Since being in Georgia I've been thinking about the concept of 'community' a lot (and as soon as I start thinking about 'community' I think back to all of my classes with Julie Abraham where she was dead set on making us realize that the concept of 'community' only exists in our heads. So when I think of the construct of community and how I perceive communities within Georgia I imagine that Julie Abraham is somewhere in New York frowning but she doesn't entirely know why. Sorry, Julie!). I think about Georgian communities- most of which are based on family ties and are very different from the U.S. I also think about the refugee community where I teach every week as well as the expatriate community that I socialize with. There is a whole lot of community going on in my life. And what am I doing with all of it? I'm just trying to connect. I'm trying desperately to connect with the Georgian community- which is very strained at times due to language.
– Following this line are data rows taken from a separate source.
import Mathlib
import HarnessLib
import Summits.AtomisticToContinuum.Crystallization.Theorems.FrustratedLawDichotomyTwoShellRigidityLsFitDataHcp01
import Summits.AtomisticToContinuum.Crystallization.Theorems.FrustratedLawDichotomyTwoShellRigidityLsFitDataHcp04
import Summits.AtomisticToContinuum.Crystallization.Theorems.FrustratedLawDichotomyTwoShellRigidityLsFitDataHcp08
import Summits.AtomisticToContinuum.Crystallization.Theorems.FrustratedLawDichotomyTwoShellRigidityLsFitDataHcp12
import Summits.AtomisticToContinuum.Crystallization.Theorems.FrustratedLawDichotomyTwoShellRigidityLsFitDataHcp15
import Summits.AtomisticToContinuum.Crystallization.Theorems.FrustratedLawDichotomyTwoShellRigidityLsFitDataHcp16

/-!
# Two-shell rigidity, slot 3 · `SphericalLsFit` certificate data (hcp): the full cell list

`hcpCellsF` = the 100 decoded cells of the braced ω-sub-leaf B-run of record, concatenated in order from the shard cell lists
(hcpCellsF01, hcpCellsF04, hcpCellsF08, hcpCellsF12, hcpCellsF15, hcpCellsF16); parameters `prmHcp` in `…LsFitPrmHcp`.  decomp-a2c census-1 g22.
-/

namespace Summit.AtomisticToContinuum.Crystallization.Theorems

namespace Rig

/-- The decoded hcp fit cells (all shards, in order). -/
def hcpCellsF : List CellF := hcpCellsF01 ++ hcpCellsF04 ++ hcpCellsF08 ++ hcpCellsF12 ++ hcpCellsF15 ++ hcpCellsF16

end Rig

end Summit.AtomisticToContinuum.Crystallization.Theorems
/-! ### The five codes of Bravyi et al., Table 1 — unconditional (KERNEL distance certificates) -/

open Classical in
/-- **`[[72,12,6]]`, every decoder, both sectors**: `10·p³(1−p)³ ≤ P_fail` (`0 ≤ p ≤ 1/2`). UNCONDITIONAL
(`BB72_12_6_claim_holds`). [cite: DennisEtAl2002, §3 and §4.3; BravyiEtAl2024, Table 1 row [[72,12,6]]] -/
theorem bb72_distanceFloor (D : Decoder (BB.Mono 6 6 → ZMod 2) (BB.Mono 6 6 ⊕ BB.Mono 6 6 → ZMod 2))
    (D' : Decoder (BB.Mono 6 6 → ZMod 2) (BB.Mono 6 6 ⊕ BB.Mono 6 6 → ZMod 2)) {p : ℝ} (hp0 : 0 ≤ p)
    (hp : p ≤ 1 / 2) :
    10 * (p ^ 3 * (1 - p) ^ 3) ≤
        ∑ e ∈ univ.filter (fun e : BB.Mono 6 6 ⊕ BB.Mono 6 6 → ZMod 2 =>
          ¬ D.Corrects BB.bb72.css.zSyndrome (BB.bb72.css.rowSpZ : Set (BB.Mono 6 6 ⊕ BB.Mono 6 6 → ZMod 2)) e),
          bernoulliWeight p (supp e) ∧
      10 * (p ^ 3 * (1 - p) ^ 3) ≤
        ∑ e ∈ univ.filter (fun e : BB.Mono 6 6 ⊕ BB.Mono 6 6 → ZMod 2 =>
          ¬ D'.Corrects BB.bb72.css.xSyndrome (BB.bb72.css.rowSpX : Set (BB.Mono 6 6 ⊕ BB.Mono 6 6 → ZMod 2)) e),
          bernoulliWeight p (supp e) := by
  have hZ := BB.distanceFloor_le_zFailure_of_hasParams BB.bb72 Census.BB72.BB72_12_6_claim_holds (by norm_num) D hp0 hp
  have hX := BB.distanceFloor_le_xFailure_of_hasParams BB.bb72 Census.BB72.BB72_12_6_claim_holds (by norm_num) D' hp0 hp
  have hc : ((Nat.choose 6 ((6 + 1) / 2) : ℕ) : ℝ) = 20 := by exact_mod_cast (by decide : Nat.choose 6 ((6 + 1) / 2) = 20)
  rw [hc] at hZ hX
  norm_num at hZ hX
  exact ⟨by linarith, by linarith⟩

open Classical in
/-- **`[[90,8,10]]`, every decoder, both sectors**: `126·p⁵(1−p)⁵ ≤ P_fail` (`0 ≤ p ≤ 1/2`). UNCONDITIONAL
(`BB90_8_10_claim_holds`). [cite: DennisEtAl2002, §3 and §4.3; BravyiEtAl2024, Table 1 row [[90,8,10]]] -/
theorem bb90_distanceFloor (D : Decoder (BB.Mono 15 3 → ZMod 2) (BB.Mono 15 3 ⊕ BB.Mono 15 3 → ZMod 2))
    (D' : Decoder (BB.Mono 15 3 → ZMod 2) (BB.Mono 15 3 ⊕ BB.Mono 15 3 → ZMod 2)) {p : ℝ} (hp0 : 0 ≤ p)
    (hp : p ≤ 1 / 2) :
    126 * (p ^ 5 * (1 - p) ^ 5) ≤
        ∑ e ∈ univ.filter (fun e : BB.Mono 15 3 ⊕ BB.Mono 15 3 → ZMod 2 =>
          ¬ D.Corrects BB.bb90.css.zSyndrome (BB.bb90.css.rowSpZ : Set (BB.Mono 15 3 ⊕ BB.Mono 15 3 → ZMod 2)) e),
          bernoulliWeight p (supp e) ∧
      126 * (p ^ 5 * (1 - p) ^ 5) ≤
        ∑ e ∈ univ.filter (fun e : BB.Mono 15 3 ⊕ BB.Mono 15 3 → ZMod 2 =>
          ¬ D'.Corrects BB.bb90.css.xSyndrome (BB.bb90.css.rowSpX : Set (BB.Mono 15 3 ⊕ BB.Mono 15 3 → ZMod 2)) e),
          bernoulliWeight p (supp e) := by
  have hZ := BB.distanceFloor_le_zFailure_of_hasParams BB.bb90 Census.BB90.BB90_8_10_claim_holds (by norm_num) D hp0 hp
  have hX := BB.distanceFloor_le_xFailure_of_hasParams BB.bb90 Census.BB90.BB90_8_10_claim_holds (by norm_num) D' hp0 hp
  have hc : ((Nat.choose 10 ((10 + 1) / 2) : ℕ) : ℝ) = 252 := by
    exact_mod_cast (by decide : Nat.choose 10 ((10 + 1) / 2) = 252)
  rw [hc] at hZ hX
  norm_num at hZ hX
  exact ⟨by linarith, by linarith⟩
I'm trying to connect to the refugee community because I am inspired and humbled and so many other things by the amazing women I meet at the community center. And I am trying to connect with the expatriate community because after all of the cross-cultural connections I'm trying to instigate, at the end of the week I just want to have people who speak the same language and who can laugh about the same things. All I do with my life is connect. Even this blog is a testament to my desire to connect with yet another community- my friends and family who are not on this journey with me (oh man, this post just got kinda meta. Whoa). And I think it is important to say that this project that I am on is a attempt by the Georgian government to integrate Georgia into the global community.

The idea that bad things can happen for good reasons is not exactly a new one. But I think that people too often forget it. For instance, it took me 9 months to get a job that did not involve wearing a shirt with a company logo. And the first real job that I got was to teach English in Georgia. Sometimes I forget that, yes, this was the first job that I could actually get. Although it may sound bad to put it in such blatant terms, it's how it happened. And although the time between graduation and the day I got a job was hard and soul crushing and depressing and ego deflating and I could go on, but I'll spare you, it was worth it in the long run. The other jobs I was applying for involved sitting at a desk for an interminable amount of time, getting coffees, and fixing xerox machines. Sure, the money would have been better, but I definitely would not have been able to have the adventures that I've had and meet the people I have met and even endure the hardships that will be good for me in the long run. I had a lot of doors close on me, but then a big ol' window opened up. And even on my bad days here I think I would do well to remember that being in Georgia is a hell of a lot better than being at Trader Joe's.

So, to all of my new fellow SLC alumni, I wish you all the best in whatever comes next. And for everyone else who is not so new to the real world, remember, we can always make it better.